#### INFORMATION SUPPLIED ####
/-- **THE WINDOWED FLOOR.**  If for some `δ < 1` and EVERY ratio `Λ > 1` there are arbitrarily large
scales `R` at which every abc triple with `rad ≤ R < rad^Λ` has `c ≤ R^{1+δ}` (windowed good scales),
then for every prime `q` and every `L` there are infinitely many primes `p` which are either
non-Wieferich to base `q` or of Wieferich level `W_p(q) > L`.  Proof: otherwise beyond some `P₀`
every odd prime has level in `[2, L']` (`L' = max L 2`).  Upper side (levels `≥ 2`,
`sparseGoodScales_rad_family_le_of_levels_ge`): `rad(1·(q^{2j}−1)·q^{2j}) ≤ M q^j`, `M = 2Pq`.
Lower side (levels `≤ L'`, `sparseGoodScales_pow_sub_one_le_of_levels_le`):
`q^{2j} − 1 ≤ 2j · rad(q^{2j} − 1)^{L'} · D`.  At a windowed-good scale `R` for the ratio
`Λ = 4L'` take `q^j ≤ R/M < q^{j+1}`: the triple has radical `≤ R`; it lies in the window because
`R < Mq·q^j` while `rad^{4L'} ≥ ((q^{2j}−1)/(2jD))^4 ≥ q^{8j}/(16 (2jD)^4) > Mq·q^j` once
`q^j > 256 M D^4 q` (forced by `R ≥ Mq · 256 M D^4 q`); so `q^{2j} ≤ R^{1+δ}`, and `R < Mq · q^j`
gives `R² < (Mq)² R^{1+δ}`, i.e. `R^{1−δ} < (Mq)²` — false for large `R`. [folklore] -/
theorem sparseGoodScales_windowed_infinite_nonWieferich_or_level_gt_of_goodScales {δ : ℝ}
    (hδ : δ < 1)
    (h : ∀ Λ : ℝ, 1 < Λ → ∀ N : ℕ, ∃ R : ℕ, N ≤ R ∧ ∀ a b c : ℕ, IsABCTriple a b c →
      rad a b c ≤ R → (R : ℝ) < ((rad a b c : ℕ) : ℝ) ^ Λ → (c : ℝ) ≤ (R : ℝ) ^ (1 + δ))
    (q : ℕ) (hq : q.Prime) (L : ℕ) :
    {p : ℕ | p.Prime ∧ (¬ IsWieferich q p ∨ L < wieferichLevel q p)}.Infinite := by
  -- WLOG `L ≥ 2`
  set L' : ℕ := max L 2 with hL'
  have hLL' : L ≤ L' := le_max_left _ _
  have hL'2 : 2 ≤ L' := le_max_right _ _
  suffices hsuff : {p : ℕ | p.Prime ∧ (¬ IsWieferich q p ∨ L' < wieferichLevel q p)}.Infinite by
    refine hsuff.mono ?_
    rintro p ⟨hp, hor⟩
    exact ⟨hp, hor.imp_right fun h' => lt_of_le_of_lt hLL' h'⟩
  intro hfin
  obtain ⟨P₀, hP₀⟩ := hfin.bddAbove
  -- `q` itself is in the set, so `P₀ ≥ q`
  have hqP : q ≤ P₀ := hP₀ ⟨hq, Or.inl (sparseGoodScales_not_isWieferich_self hq)⟩
  -- beyond `P₀` every odd prime is Wieferich of level `≤ L'`
  have hlev : ∀ p : ℕ, p.Prime → p ≠ 2 → P₀ < p →
      2 ≤ wieferichLevel q p ∧ wieferichLevel q p ≤ L' := by
    intro p hp hp2 hpP
    have hpq : ¬ p ∣ q := fun hd => by
      have := Nat.le_of_dvd hq.pos hd
      omega
    have hnot : ¬ (¬ IsWieferich q p ∨ L' < wieferichLevel q p) := fun hor => by
      have := hP₀ ⟨hp, hor⟩
      omega
    push Not at hnot
    exact ⟨(isWieferich_iff_two_le_wieferichLevel hq.two_le hp hp2 hpq).mp hnot.1, hnot.2⟩
  have hW2 : ∀ k p : ℕ, p.Prime → p ≠ 2 → P₀ < p → p ∣ q ^ k - 1 → 2 ≤ wieferichLevel q p :=
    fun _ p hp hp2 hpP _ => (hlev p hp hp2 hpP).1
  have hWL : ∀ p : ℕ, p.Prime → p ≠ 2 → L' < wieferichLevel q p → p ≤ P₀ := by
    intro p hp hp2 hlt
    by_contra hle
    have := (hlev p hp hp2 (lt_of_not_ge hle)).2
    omega
  -- constants: `P`, `M = 2Pq` (upper side), `B`, `D = B · 2^{W_2(q)}` (lower side)
  set P : ℕ := ∏ p ∈ (Finset.range (P₀ + 1)).filter Nat.Prime, p with hP
  have hP0 : P ≠ 0 :=
    Finset.prod_ne_zero_iff.mpr fun p hp => (Finset.mem_filter.mp hp).2.ne_zero
  set M : ℕ := 2 * P * q with hM
  have hq0 : 0 < q := hq.pos
  have hM0 : 0 < M := by
    rw [hM]; exact Nat.mul_pos (Nat.mul_pos two_pos (Nat.pos_of_ne_zero hP0)) hq0
  have hfam : ∀ j : ℕ, 1 ≤ j → rad 1 (q ^ (2 * j) - 1) (q ^ (2 * j)) ≤ M * q ^ j := by
    intro j hj
    have := sparseGoodScales_rad_family_le_of_levels_ge hq (n := 2) (by norm_num) P₀ hW2 j hj
    rw [hM]; exact this
  set B : ℕ := ∏ p ∈ (Finset.range (P₀ + 1)).filter Nat.Prime, p ^ (wieferichLevel q p - 1)
    with hB
  have hB0 : 0 < B :=
    Finset.prod_pos fun p hp => pow_pos (Finset.mem_filter.mp hp).2.pos _
  set D : ℕ := B * 2 ^ wieferichLevel q 2 with hD
  have hD0 : 0 < D := Nat.mul_pos hB0 (pow_pos two_pos _)
  have hlow : ∀ k : ℕ, 1 ≤ k → q ^ k - 1 ≤ k * radical (q ^ k - 1) ^ L' * D := by
    intro k hk
    have := sparseGoodScales_pow_sub_one_le_of_levels_le hq hk (by omega : 1 ≤ L') hWL
    rw [hD, hB]; exact this
  -- the window constant `Kc = 256 M D^4 q`
  set Kc : ℕ := 256 * M * D ^ 4 * q with hKc
  have hKc1 : 1 ≤ Kc := by
    have : 0 < Kc := by rw [hKc]; positivity
    omega
  -- real constants: `K = (Mq)²`, exponent `e = 1 − δ > 0`
  set K : ℝ := ((M * q : ℕ) : ℝ) ^ 2 with hK
  have hMq0 : (0 : ℝ) < ((M * q : ℕ) : ℝ) := by exact_mod_cast Nat.mul_pos hM0 hq0
  have hK0 : 0 < K := by rw [hK]; positivity
  set e : ℝ := 1 - δ with he
  have he0 : 0 < e := by rw [he]; linarith
  obtain ⟨N₁, hN₁⟩ := exists_nat_gt (K ^ (1 / e))
  -- the ratio `Λ = 4 L' ≥ 8`
  set Λ : ℝ := ((4 * L' : ℕ) : ℝ) with hΛ
  have hΛ1 : 1 < Λ := by
    have : (8 : ℕ) ≤ 4 * L' := by omega
    have h8 : ((8 : ℕ) : ℝ) ≤ Λ := by rw [hΛ]; exact_mod_cast this
    push_cast at h8
    linarith
  -- a windowed-good scale beyond all thresholds
  obtain ⟨R, hRN, hgood⟩ := h Λ hΛ1 (max N₁ (M * q * Kc))
  have hRN₁ : N₁ ≤ R := le_trans (le_max_left _ _) hRN
  have hRMK : M * q * Kc ≤ R := le_trans (le_max_right _ _) hRN
  have hRMq : M * q ≤ R := le_trans (Nat.le_mul_of_pos_right _ (by omega)) hRMK
  -- `j := ⌊log_q (R / M)⌋ ≥ 1`
  have hRM : q ≤ R / M := (Nat.le_div_iff_mul_le hM0).mpr (by rw [mul_comm]; exact hRMq)
  set j : ℕ := Nat.log q (R / M) with hj
  have hj1 : 1 ≤ j := Nat.log_pos hq.one_lt hRM
  have hRM0 : R / M ≠ 0 := by have := hq.two_le; omega
  have hqj : q ^ j ≤ R / M := Nat.pow_log_le_self q hRM0
  have hlt : R / M < q ^ (j + 1) := Nat.lt_pow_succ_log_self hq.one_lt _
  -- the triple `(1, q^{2j} − 1, q^{2j})` sits below the good scale `R`
  have h2j : 1 ≤ 2 * j := by omega
  have htri : IsABCTriple 1 (q ^ (2 * j) - 1) (q ^ (2 * j)) :=
    isABCTriple_one_pow_sub_one hq.two_le h2j
  have hrad : rad 1 (q ^ (2 * j) - 1) (q ^ (2 * j)) ≤ R :=
    calc rad 1 (q ^ (2 * j) - 1) (q ^ (2 * j)) ≤ M * q ^ j := hfam j hj1
      _ ≤ M * (R / M) := Nat.mul_le_mul_left M hqj
      _ ≤ R := Nat.mul_div_le R M
  -- but `R < M q · q^j`
  have hRlt : R < M * q * q ^ j := by
    have h' : R < q ^ (j + 1) * M := (Nat.div_lt_iff_lt_mul hM0).mp hlt
    calc R < q ^ (j + 1) * M := h'
      _ = M * q * q ^ j := by ring
  -- hence `q^j > Kc`
  have hKj : Kc < q ^ j := Nat.lt_of_mul_lt_mul_left (lt_of_le_of_lt hRMK hRlt)
  -- THE WINDOW (in `ℕ`): `R < rad(q^{2j} − 1)^{4L'}`
  set r : ℕ := radical (q ^ (2 * j) - 1) with hr
  have hstar : q ^ (2 * j) - 1 ≤ 2 * j * r ^ L' * D := hlow (2 * j) h2j
  have hq2j : 2 ≤ q ^ (2 * j) := two_le_pow_of_two_le hq.two_le h2j
  have hA : q ^ (8 * j) ≤ 16 * (q ^ (2 * j) - 1) ^ 4 := by
    have h' : q ^ (2 * j) ≤ 2 * (q ^ (2 * j) - 1) := by omega
    calc q ^ (8 * j) = (q ^ (2 * j)) ^ 4 := by rw [← pow_mul]; ring_nf
      _ ≤ (2 * (q ^ (2 * j) - 1)) ^ 4 := Nat.pow_le_pow_left h' 4
      _ = 16 * (q ^ (2 * j) - 1) ^ 4 := by ring
  have hjq : j ≤ q ^ j :=
    le_trans (Nat.lt_two_pow_self).le (Nat.pow_le_pow_left hq.two_le j)
  have hwin : R < r ^ (4 * L') := by
    have hpos : 0 < (2 * j * D) ^ 4 := by positivity
    have h1 : R * (2 * j * D) ^ 4 < M * q * q ^ j * (2 * j * D) ^ 4 :=
      mul_lt_mul_of_pos_right hRlt hpos
    have h21 : M * q * q ^ j * (2 * j * D) ^ 4 ≤ 16 * M * D ^ 4 * q * q ^ (5 * j) := by
      have hj4 : j ^ 4 ≤ (q ^ j) ^ 4 := Nat.pow_le_pow_left hjq 4
      calc M * q * q ^ j * (2 * j * D) ^ 4 = 16 * M * D ^ 4 * q * (q ^ j * j ^ 4) := by ring
        _ ≤ 16 * M * D ^ 4 * q * (q ^ j * (q ^ j) ^ 4) :=
            Nat.mul_le_mul_left _ (Nat.mul_le_mul_left _ hj4)
        _ = 16 * M * D ^ 4 * q * q ^ (5 * j) := by ring
    have h22 : 16 * (16 * M * D ^ 4 * q * q ^ (5 * j)) ≤ 16 * (q ^ (2 * j) - 1) ^ 4 := by
      have hj3 : q ^ j ≤ q ^ (3 * j) := Nat.pow_le_pow_right hq0 (by omega)
      calc 16 * (16 * M * D ^ 4 * q * q ^ (5 * j)) = Kc * q ^ (5 * j) := by rw [hKc]; ring
        _ ≤ q ^ j * q ^ (5 * j) := Nat.mul_le_mul_right _ hKj.le
        _ ≤ q ^ (3 * j) * q ^ (5 * j) := Nat.mul_le_mul_right _ hj3
        _ = q ^ (8 * j) := by rw [← pow_add]; ring_nf
        _ ≤ 16 * (q ^ (2 * j) - 1) ^ 4 := hA
    have h2 : M * q * q ^ j * (2 * j * D) ^ 4 ≤ (q ^ (2 * j) - 1) ^ 4 :=
      le_trans h21 (Nat.le_of_mul_le_mul_left h22 (by norm_num))
    have h3 : (q ^ (2 * j) - 1) ^ 4 ≤ (r ^ L') ^ 4 * (2 * j * D) ^ 4 := by
      calc (q ^ (2 * j) - 1) ^ 4 ≤ (2 * j * r ^ L' * D) ^ 4 := Nat.pow_le_pow_left hstar 4
        _ = (r ^ L') ^ 4 * (2 * j * D) ^ 4 := by ring
    have h4 : R * (2 * j * D) ^ 4 < (r ^ L') ^ 4 * (2 * j * D) ^ 4 :=
      lt_of_lt_of_le h1 (le_trans h2 h3)
    have h5 : R < (r ^ L') ^ 4 := Nat.lt_of_mul_lt_mul_right h4
    calc R < (r ^ L') ^ 4 := h5
      _ = r ^ (4 * L') := by rw [← pow_mul, mul_comm]
  -- the window in `ℝ`, for the triple's radical `r · q ≥ r`
  have hradT : r ≤ rad 1 (q ^ (2 * j) - 1) (q ^ (2 * j)) := by
    rw [rad_one_pow_sub_one_pow hq h2j]
    exact Nat.le_mul_of_pos_right _ hq0
  have hwinT : R < rad 1 (q ^ (2 * j) - 1) (q ^ (2 * j)) ^ (4 * L') :=
    lt_of_lt_of_le hwin (Nat.pow_le_pow_left hradT _)
  have hwinR : (R : ℝ) < ((rad 1 (q ^ (2 * j) - 1) (q ^ (2 * j)) : ℕ) : ℝ) ^ Λ := by
    rw [hΛ, Real.rpow_natCast]
    exact_mod_cast hwinT
  have hc := hgood 1 (q ^ (2 * j) - 1) (q ^ (2 * j)) htri hrad hwinR
  -- pass to `ℝ` (as in the scale-dense floor, with `n = 2`)
  have hR0 : (0 : ℝ) < (R : ℝ) := by
    have : 0 < R := lt_of_lt_of_le (Nat.mul_pos hM0 hq0) hRMq
    exact_mod_cast this
  have hRlt' : (R : ℝ) < ((M * q : ℕ) : ℝ) * (q : ℝ) ^ j := by
    have : ((R : ℕ) : ℝ) < ((M * q * q ^ j : ℕ) : ℝ) := by exact_mod_cast hRlt
    push_cast at this ⊢
    linarith
  have hc' : ((q : ℝ) ^ j) ^ 2 ≤ (R : ℝ) ^ (1 + δ) := by
    have eq : ((q : ℝ) ^ j) ^ 2 = ((q ^ (2 * j) : ℕ) : ℝ) := by
      push_cast
      rw [← pow_mul, mul_comm]
    rw [eq]
    exact hc
  -- `R² < K · R^{1+δ}`
  have hpow : (R : ℝ) ^ (2 : ℕ) < K * (R : ℝ) ^ (1 + δ) := by
    have h3 : (R : ℝ) ^ (2 : ℕ) < (((M * q : ℕ) : ℝ) * (q : ℝ) ^ j) ^ 2 :=
      pow_lt_pow_left₀ hRlt' hR0.le (by norm_num)
    calc (R : ℝ) ^ (2 : ℕ) < (((M * q : ℕ) : ℝ) * (q : ℝ) ^ j) ^ 2 := h3
      _ = K * ((q : ℝ) ^ j) ^ 2 := by rw [hK, mul_pow]
      _ ≤ K * (R : ℝ) ^ (1 + δ) := mul_le_mul_of_nonneg_left hc' hK0.le
  -- `R^e < K`
  have hsplit : (R : ℝ) ^ (2 : ℕ) = (R : ℝ) ^ (1 + δ) * (R : ℝ) ^ e := by
    rw [← Real.rpow_add hR0, ← Real.rpow_natCast]
    congr 1
    rw [he]; push_cast; ring
  have hpow1 : (0 : ℝ) < (R : ℝ) ^ (1 + δ) := Real.rpow_pos_of_pos hR0 _
  have hRe : (R : ℝ) ^ e < K := by
    rw [hsplit, mul_comm K] at hpow
    exact lt_of_mul_lt_mul_left hpow hpow1.le
  -- `R < K^{1/e} < N₁ ≤ R`
  have hRK : (R : ℝ) < K ^ (1 / e) := by
    have eq : (R : ℝ) = ((R : ℝ) ^ e) ^ (1 / e) := by
      rw [← Real.rpow_mul hR0.le]
      have : e * (1 / e) = 1 := by field_simp
      rw [this, Real.rpow_one]
    rw [eq]
    exact Real.rpow_lt_rpow (Real.rpow_nonneg hR0.le _) hRe (by positivity)
  have hN₁' : (N₁ : ℝ) ≤ (R : ℝ) := by exact_mod_cast hRN₁
  linarith
import Summits.MatrixMultiplication.MatrixMultiplication.Theorems.SoloInformedTwistedTPPStructure

/-!
# The orbit model: Lemma L for a general multiplier group (any `m`)

This work, §8.4d REMARK (B3)_m / (R)_m. The cyclic model of `SoloInformedCyclicModel` has multipliers
`{±1}` (`m = 2`). Here the multiplier group is an arbitrary group `M` acting on the value group `S` by
additive automorphisms (`DistribMulAction M S`; for CU13-type realizations `M = μ_m ⊂ (ℤ/q)ˣ` acting on
`S = ℤ/q`, fixed-point-free): (E) on every index triple some multipliers solve
`a(i,j) + x • b(j,k) + y • c(k,i) = 0`; (Sep) on two distinct triples of one fibre `i+j+k = i'+j'+k'`
no multipliers solve the mixed equation. Sign classes become `M`-ORBITS. This file sets the model up and
proves the two engines whose `m = 2` versions carry §8.4 verbatim: 1D-injectivity of the orbit classes
of `a` along the lines `i + j = const` (`a_injective_on_lines`) and the lazy lemma
(`c_injective_of_b_jlazy`: if the columns of `b` are constant in `j` up to multipliers then all `n²`
orbit classes of `c` are distinct). References: this work §8.4d; CohnUmans2013 (arXiv:1207.6528) Def. 12.
-/

namespace Summit.MatrixMultiplication.MatrixMultiplication.Theorems.TwistedTPP

/-- **The orbit model** (general multiplier group). Indices in a commutative group `G`, values in `S`,
multipliers a group `M` acting additively on `S`. [this work, §8.4d] -/
structure OrbitModel (M G S : Type*) [Group M] [AddCommGroup G] [AddCommGroup S]
    [DistribMulAction M S] where
  /-- `S¹`-components of the orbit representatives of the three class maps -/
  a : G → G → S
  b : G → G → S
  c : G → G → S
  eqn : ∀ i j k : G, ∃ x y : M, a i j + x • b j k + y • c k i = 0
  sep : ∀ i j k i' j' k' : G, i + j + k = i' + j' + k' → (i, j, k) ≠ (i', j', k') →
    ∀ x y : M, a i j + x • b j' k + y • c k' i' ≠ 0

namespace OrbitModel

variable {M G S : Type*} [Group M] [AddCommGroup G] [AddCommGroup S] [DistribMulAction M S]
  (R : OrbitModel M G S)

/-- `w` lies in the `M`-orbit of `u` (the orbit class relation; for `M = {±1}` this is `pm`). -/
def orb (u w : S) : Prop := ∃ z : M, z • u = w

/-- Orbit classes: reflexivity. -/
theorem orb_refl (u : S) : orb (M := M) u u := ⟨1, one_smul _ _⟩

/-- Orbit classes: symmetry. -/
theorem orb_symm {u w : S} (h : orb (M := M) u w) : orb (M := M) w u := by
  obtain ⟨z, hz⟩ := h
  exact ⟨z⁻¹, by rw [← hz, inv_smul_smul]⟩

/-- Orbit classes: transitivity. -/
theorem orb_trans {u w t : S} (h₁ : orb (M := M) u w) (h₂ : orb (M := M) w t) : orb (M := M) u t := by
  obtain ⟨z₁, h₁⟩ := h₁
  obtain ⟨z₂, h₂⟩ := h₂
  exact ⟨z₂ * z₁, by rw [mul_smul, h₁, h₂]⟩

/-- Orbit classes are compatible with negation. -/
theorem orb_neg {u w : S} (h : orb (M := M) u w) : orb (M := M) (-u) (-w) := by
  obtain ⟨z, hz⟩ := h
  exact ⟨z, by rw [smul_neg, hz]⟩

/-- **Typed base pattern** (general multiplier group): every `c`-cell lies in the class of
`−(a(i,j₀) + x • b(j₀,k))` for some multiplier `x` — the `m` candidate classes of REMARK (R)_m
(for `m = 2`: `c(k,i) = ±(f_i ± l_k)`, `CyclicModel.c_pm_base`). -/
theorem c_orb_base (i j₀ k : G) : ∃ x : M, orb (M := M) (R.c k i) (-(R.a i j₀ + x • R.b j₀ k)) := by
  obtain ⟨x, y, h⟩ := R.eqn i j₀ k
  exact ⟨x, y, by linear_combination (norm := abel1) h⟩

/-- **(B2)_m — `m²` candidates for an `a`-cell**: if the class of `c(k,i)` is known (`∼ t`), then
`a(i,j) = −x • b(j,k) − y • t` for some multipliers `x, y` (for `m = 2`: the four values
`±b(j,k) ± t`, `CyclicModel.a_pm_candidates`). -/
theorem a_orb_candidates {k i : G} {t : S} (ht : orb (M := M) (R.c k i) t) (j : G) :
    ∃ x y : M, R.a i j = -(x • R.b j k) - y • t := by
  obtain ⟨z, hz⟩ := ht
  obtain ⟨x, y, h⟩ := R.eqn i j k
  refine ⟨x, y * z⁻¹, ?_⟩
  rw [mul_smul, ← hz, inv_smul_smul]
  linear_combination (norm := abel1) h

/-- **(B2)_m, transposed — `m²` candidate classes for a `c`-cell**: if the class of `a(i,j)` is known
(`∼ t`), then `c(k,i) = −y • t − x • b(j,k)` for some multipliers `x, y`. -/
theorem c_orb_candidates {i j : G} {t : S} (ht : orb (M := M) (R.a i j) t) (k : G) :
    ∃ x y : M, R.c k i = -(y • t) - x • R.b j k := by
  obtain ⟨z, hz⟩ := ht
  obtain ⟨x, y, h⟩ := R.eqn i j k
  have hc : y • R.c k i = -R.a i j - x • R.b j k := by linear_combination (norm := abel1) h
  refine ⟨y⁻¹ * x, y⁻¹ * z⁻¹, ?_⟩
  rw [mul_smul, mul_smul, ← hz, inv_smul_smul, ← inv_smul_smul y (R.c k i), hc, smul_sub, smul_neg]

/-- **1D-injectivity for a general multiplier group.** Two cells of `a` on one line `i + j = i' + j'`
whose values lie in one `M`-orbit coincide: multiplying `E(i,j,0)` by the multiplier `z` carrying
`a(i,j)` to `a(i',j')` produces a vanishing mixed sum for the same-fibre pair `(i',j',0), (i,j,0)`. -/
theorem a_injective_on_lines {i j i' j' : G} (hline : i + j = i' + j')
    (horb : orb (M := M) (R.a i j) (R.a i' j')) : i = i' ∧ j = j' := by
  by_contra hne
  obtain ⟨z, hz⟩ := horb
  obtain ⟨x, y, h⟩ := R.eqn i j 0
  have hs := R.sep i' j' 0 i j 0 (by rw [add_zero, add_zero, hline])
    (by intro e; simp only [Prod.mk.injEq] at e; exact hne ⟨e.1.symm, e.2.1.symm⟩) (z * x) (z * y)
  apply hs
  calc R.a i' j' + (z * x) • R.b j 0 + (z * y) • R.c 0 i
      = z • (R.a i j + x • R.b j 0 + y • R.c 0 i) := by
        rw [← hz, smul_add, smul_add, mul_smul, mul_smul]
    _ = 0 := by rw [h, smul_zero]

/-- **`j`-lazy `b` forces injective `c`-classes** (general multiplier group). If every column of `b` is
constant in `j` up to multipliers, then all orbit classes of `c` are distinct: from `E(i',0,k')`, moving
the `b`-cell to row `j₂ = i'+k'-i-k` and the `c`-cell to `(k,i)` gives a vanishing mixed sum on the
same-fibre pair `(i',0,k'), (i,j₂,k)`. -/
theorem c_injective_of_b_jlazy (hb : ∀ j j' k : G, orb (M := M) (R.b j k) (R.b j' k)) {k i k' i' : G}
    (horb : orb (M := M) (R.c k' i') (R.c k i)) : k = k' ∧ i = i' := by
  by_contra hne
  set j₂ : G := i' + k' - i - k with hj₂
  obtain ⟨z, hz⟩ := horb
  obtain ⟨w, hw⟩ := hb 0 j₂ k'
  obtain ⟨x, y, h⟩ := R.eqn i' 0 k'
  have hs := R.sep i' 0 k' i j₂ k (by rw [hj₂]; abel)
    (by intro e; simp only [Prod.mk.injEq] at e; exact hne ⟨e.2.2.symm, e.1.symm⟩) (x * w⁻¹) (y * z⁻¹)
  apply hs
  calc R.a i' 0 + (x * w⁻¹) • R.b j₂ k' + (y * z⁻¹) • R.c k i
      = R.a i' 0 + x • R.b 0 k' + y • R.c k' i' := by
        rw [← hw, ← hz, mul_smul, mul_smul, inv_smul_smul, inv_smul_smul]
    _ = 0 := h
####
• [PROBLEM TO SOLVE]: Answer with the number alone: how many lines in the records include the word "Finset"?

• [EXERCISE SOLUTION]: 4